Later, a clutch of Homeboy teens stood in a circle looking at a group photo of graffiti-removal workers, pointing out the two homicide victims.

"Every person on his crew was his enemy at one point," said Father Gregory Boyle, Homeboy Industries founder, of Tuesday's young homicide victim. "Through working together, they became a family."

Homeboy Industries, whose motto "Jobs not Jails" is emblazoned on participants' T-shirts, brings together former gang rivals to work together on community improvement projects and other jobs.

Boyle saw no connection between the two slayings. "We want to make sense out of it, but violence is the most irrational thing," he said before leaving to comfort the victim's family.

Jose Lopez, who has lived in Boyle Heights for 35 years, believes that Boyle and his group are doing a good job. "He wants to reform the chamacos [young people], but they're so young, I don't think they leave their problems outside."

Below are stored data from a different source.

include hω hl hβ hT he hΛ in
/-- **Tonelli + stationarity + the Gaussian moment of order `2m`** along the severed flow:
`∫ (∫_{(0,t]} p_l(T^Λ_r ι z)^{2m} dr) dμ_{N,T}(z) = (T^m ∏_{j<m}(2j+1)) · t⁺`. [folklore] -/
theorem lintegral_timeIntegral_momentum_pow_severed (η₀ : ChainConfig) (t : ℝ) (l : Fin N) (m : ℕ) :
    ∫⁻ z, (∫⁻ r in Ioc 0 t, ENNReal.ofReal
        ((severedFlow hB1 Λ r (embed (Finset.Icc (0 : ℤ) (0 + N - 1)) e η₀ z) ((l : ℕ) : ℤ)).2 ^ (2 * m)))
        ∂((pinnedChain ω₂ lam β γ).gibbsMeasure N T) =
      ENNReal.ofReal (T ^ m * ∏ j ∈ Finset.range m, (2 * (j : ℝ) + 1)) * ENNReal.ofReal t := by
  -- adapted from `BoxTail.lintegral_timeIntegral_momentum_pow` (stationarity of the kernel process there)
  haveI : IsProbabilityMeasure ((pinnedChain ω₂ lam β γ).gibbsMeasure N T) :=
    pinnedChain_isProbabilityMeasure_gibbsMeasure hω hl hβ γ N hT
  have hf : Measurable fun zr : PhaseSpace N × ℝ => ENNReal.ofReal
      ((severedFlow hB1 Λ zr.2 (embed (Finset.Icc (0 : ℤ) (0 + N - 1)) e η₀ zr.1) ((l : ℕ) : ℤ)).2 ^ (2 * m)) :=
    ((measurable_snd.comp ((measurable_pi_apply _).comp
      (measurable_severedFlow_embed_swap γ hB1 e Λ η₀))).pow_const _).ennreal_ofReal
  rw [lintegral_lintegral_swap hf.aemeasurable]
  have hstat : ∀ r : ℝ, (∫⁻ z, ENNReal.ofReal
      ((severedFlow hB1 Λ r (embed (Finset.Icc (0 : ℤ) (0 + N - 1)) e η₀ z) ((l : ℕ) : ℤ)).2 ^ (2 * m))
        ∂((pinnedChain ω₂ lam β γ).gibbsMeasure N T)) =
      ENNReal.ofReal (T ^ m * ∏ j ∈ Finset.range m, (2 * (j : ℝ) + 1)) := by
    intro r
    have hFm : Measurable fun σ : ChainConfig => ENNReal.ofReal ((σ ((l : ℕ) : ℤ)).2 ^ (2 * m)) :=
      ((measurable_snd.comp (measurable_pi_apply _)).pow_const _).ennreal_ofReal
    rw [lintegral_comp_severedFlow_embed γ hω hl hβ hT hB1 e he η₀ hΛ r hFm]
    simp only [embed_Icc_zero_apply e he]
    obtain ⟨hint, hval⟩ := commonPastBound_gibbsEvenMoments ω₂ lam β γ hω hl hβ T hT N l m
    rw [← ofReal_integral_eq_lintegral_ofReal hint (ae_of_all _ fun y => (even_two_mul _).pow_nonneg _), hval]
  rw [lintegral_congr hstat, setLIntegral_const, Real.volume_Ioc, sub_zero]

A few weeks ago, Lopez said, he had been painting over graffiti near his home when a car full of youths pulled up, pointed a shotgun at him and told him to stop erasing their tags.

"You're covering their letters, and that's their identity, their gang, their family," one resident said. "It's like pouring water on them."

Detectives said Tuesday's slaying was particularly brazen, even for the area. "A large proportion of homicides recently have been in broad daylight in busy intersections," Det. Scott Smith said.